Stored data entries:
import Mathlib
import Summits.NavierStokesRegularity.NavierStokesRegularity.Theorems.L3TimeExponentPincerCritModulus
import Summits.NavierStokesRegularity.NavierStokesRegularity.Theorems.L3TimeExponentPincerSerrinEndpointRung
import Summits.NavierStokesRegularity.NavierStokesRegularity.Theorems.NoBlowupToClay
import HarnessLib.Audit
import HarnessLib

/-!
# L3TimeExponentPincer — BC2 guard: the full-class critical smoothing modulus is summit-strength

Support kernel for the crux `L3CascadeJaw` (item stmt-NavierStokesRegularity-19499), planner nsreg-p2
ROUND-12 §2d / §Seeds (s4): the kernel certificate that the FULL-CLASS critical smoothing modulus
`CritSmoothingB := ∃ Φ, CritSmoothing Φ` of `…Theorems.L3TimeExponentPincerCritModulus`
(`‖u(t)‖_∞ ≤ √ν Φ(‖u₀‖₃/ν) t^{-1/2}` for every frame solution) implies Fefferman's (A) outright —
so it is a BC2 GUARD (a node at least as strong as the summit), never a route item; only its
swirl-free restriction `CritSmoothingNoSwirlB` is a calibration node.

* `eLpNorm_three_le_of_top_of_sq` — `‖f‖₃ ≤ ‖f‖_∞^{1/3} (∫|f|²)^{1/3}` (the case `q = 1` of
  `eLpNorm_three_rpow_le_of_top_two`).
* `hasSmoothExtensionPast_of_critSmoothing` — under `CritSmoothing Φ` every frame solution on
  `[0,T)` is bounded in `L³` on the window `(T/2, T)` (sup bound `× ` energy), hence extends past `T`
  by the Escauriaza–Seregin–Šverák window criterion `hasSmoothExtensionPast_of_eLpNorm_three_le_near`
  (`…Theorems.L3TimeExponentPincerSerrinEndpointRung`, proved from the discharged `seregin_L3_blowup`).
* `navierStokesRegularity_of_critSmoothing`, `navierStokesRegularity_of_critSmoothingB` — with the
  tree theorem `navierStokesRegularity_of_noBlowup` (`Theorems/NoBlowupToClay.lean`):
  **`CritSmoothingB → NavierStokesRegularity`**.

WHAT THIS IS NOT: not NS regularity — `CritSmoothingB` is an OPEN node used as a hypothesis; this
file only certifies its strength; the crux `L3CascadeJaw` is untouched; no crux claim.
-/

noncomputable section

namespace Summit.NavierStokesRegularity.NavierStokesRegularity.Theorems.L3TimeExponentPincerCritModulusGuard

open MeasureTheory Set Filter Literature.Analysis.FluidPDE
open Summit.NavierStokesRegularity.NavierStokesRegularity.Theorems.L3TimeExponentPincerQuantJaw
open Summit.NavierStokesRegularity.NavierStokesRegularity.Theorems.L3TimeExponentPincerCritModulus
open Summit.NavierStokesRegularity.NavierStokesRegularity.Theorems.L3TimeExponentPincerSerrinEndpointRung
open scoped ENNReal NNReal

/-- `‖f‖₃ ≤ ‖f‖_∞^{1/3} · (∫ |f|²)^{1/3}` (interpolation `L³ ⊂ L² ∩ L^∞`, the case `q = 1` of
`eLpNorm_three_rpow_le_of_top_two`). -/
theorem eLpNorm_three_le_of_top_of_sq {α : Type*} [MeasurableSpace α] {μ : Measure α}
    {F : Type*} [NormedAddCommGroup F] {f : α → F} (hf : AEStronglyMeasurable f μ) :
    eLpNorm f 3 μ ≤ eLpNorm f ∞ μ ^ (1 / 3 : ℝ) * (∫⁻ x, ‖f x‖ₑ ^ 2 ∂μ) ^ (1 / 3 : ℝ) := by
  have h := eLpNorm_three_rpow_le_of_top_two hf (q := 1) zero_le_one
  rwa [ENNReal.rpow_one] at h

/-- **`CritSmoothing Φ` excludes blow-up.** A frame solution on `[0,T)` has `‖u(t)‖₃ ≤ K < ∞` on
`(T/2, T)` with `K = (√ν Φ(‖u₀‖₃/ν) (T/2)^{-1/2})^{1/3} E₀^{1/3}`, hence extends smoothly past `T`
(ESS window criterion). -/
theorem hasSmoothExtensionPast_of_critSmoothing {Φ : ℝ → ℝ} (hΦ : CritSmoothing Φ) {ν T : ℝ}
    (hν : 0 < ν) (hT : 0 < T) {u : ℝ → E3 → E3} {pr : ℝ → E3 → ℝ}
    (hcl : IsClassicalNSSolutionOn (Ico 0 T) ν 0 u pr) (hLH : IsLerayHopfOn T ν 0 (u 0) u)
    (hdec : HasRapidSpatialDecay (u 0)) : HasSmoothExtensionPast ν 0 u T := by
  have hA := eLpNorm_three_lt_top_of_hasRapidSpatialDecay hdec
  have hE := energy0_lt_top_of_hasRapidSpatialDecay hdec
  have hF : IsFrameSolution ν T u pr := ⟨hcl, hLH, hdec⟩
  set c : ℝ≥0∞ := ENNReal.ofReal (Real.sqrt ν * Φ ((eLpNorm (u 0) 3 volume).toReal / ν)) with hc
  have hsup : ∀ t ∈ Ioo 0 T,
      eLpNorm (u t) ∞ volume ≤ c * ENNReal.ofReal (t ^ (-(1 / 2 : ℝ))) :=
    fun t ht => hΦ ν T _ hν hT ENNReal.toReal_nonneg u pr hF
      (by rw [ENNReal.ofReal_toReal hA.ne]) t ht
  set K : ℝ≥0∞ := (c * ENNReal.ofReal ((T / 2) ^ (-(1 / 2 : ℝ)))) ^ (1 / 3 : ℝ) *
    (energy0 u) ^ (1 / 3 : ℝ) with hK
  have h13 : (0 : ℝ) ≤ 1 / 3 := by norm_num
  have hKtop : K < ⊤ := by
    refine ENNReal.mul_lt_top ?_ ?_
    · exact ENNReal.rpow_lt_top_of_nonneg h13
        (ENNReal.mul_ne_top ENNReal.ofReal_ne_top ENNReal.ofReal_ne_top)
    · exact ENNReal.rpow_lt_top_of_nonneg h13 hE.ne
  refine hasSmoothExtensionPast_of_eLpNorm_three_le_near hν hT hcl hLH hdec (T₂ := T / 2)
    (by linarith) hKtop fun t ht => ?_
  have ht0 : 0 < t := lt_trans (by linarith) ht.1
  refine (eLpNorm_three_le_of_top_of_sq (frame_aestronglyMeasurable hF ⟨ht0, ht.2⟩)).trans ?_
  have hmono : t ^ (-(1 / 2 : ℝ)) ≤ (T / 2) ^ (-(1 / 2 : ℝ)) :=
    Real.rpow_le_rpow_of_nonpos (by linarith) ht.1.le (by norm_num)
  have htop : eLpNorm (u t) ∞ volume ≤ c * ENNReal.ofReal ((T / 2) ^ (-(1 / 2 : ℝ))) :=
    (hsup t ⟨ht0, ht.2⟩).trans (mul_le_mul' le_rfl (ENNReal.ofReal_le_ofReal hmono))
  have htwo : ∫⁻ x, ‖u t x‖ₑ ^ 2 ≤ energy0 u := frame_lintegral_sq_le_energy0 hν.le hF ⟨ht0.le, ht.2.le⟩
  rw [hK]
  gcongr

/-- **`CritSmoothing Φ → (A)`**: a finite full-class critical smoothing modulus excludes every
blow-up, hence gives Fefferman's (A) by `navierStokesRegularity_of_noBlowup`. -/
theorem navierStokesRegularity_of_critSmoothing {Φ : ℝ → ℝ} (hΦ : CritSmoothing Φ) :
    NavierStokesRegularity :=
  navierStokesRegularity_of_noBlowup fun _ _ hν hT _ _ hcl hLH hdec =>
    hasSmoothExtensionPast_of_critSmoothing hΦ hν hT hcl hLH hdec

/-- **BC2 guard: `CritSmoothingB → NavierStokesRegularity`.** The full-class critical modulus is
summit-strength (at least as strong as (A)); it is a guard, not a route item. -/
theorem navierStokesRegularity_of_critSmoothingB (h : CritSmoothingB) : NavierStokesRegularity := by
  obtain ⟨Φ, hΦ⟩ := h
  exact navierStokesRegularity_of_critSmoothing hΦ

end Summit.NavierStokesRegularity.NavierStokesRegularity.Theorems.L3TimeExponentPincerCritModulusGuard

end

Exercise description:
Set down each line exactly as it appears, starting at the top of the data and ending at the line containing "a calibration node.", and include no other lines.

Answer box:
import Mathlib
import Summits.NavierStokesRegularity.NavierStokesRegularity.Theorems.L3TimeExponentPincerCritModulus
import Summits.NavierStokesRegularity.NavierStokesRegularity.Theorems.L3TimeExponentPincerSerrinEndpointRung
import Summits.NavierStokesRegularity.NavierStokesRegularity.Theorems.NoBlowupToClay
import HarnessLib.Audit
import HarnessLib

/-!
# L3TimeExponentPincer — BC2 guard: the full-class critical smoothing modulus is summit-strength

Support kernel for the crux `L3CascadeJaw` (item stmt-NavierStokesRegularity-19499), planner nsreg-p2
ROUND-12 §2d / §Seeds (s4): the kernel certificate that the FULL-CLASS critical smoothing modulus
`CritSmoothingB := ∃ Φ, CritSmoothing Φ` of `…Theorems.L3TimeExponentPincerCritModulus`
(`‖u(t)‖_∞ ≤ √ν Φ(‖u₀‖₃/ν) t^{-1/2}` for every frame solution) implies Fefferman's (A) outright —
so it is a BC2 GUARD (a node at least as strong as the summit), never a route item; only its
swirl-free restriction `CritSmoothingNoSwirlB` is a calibration node.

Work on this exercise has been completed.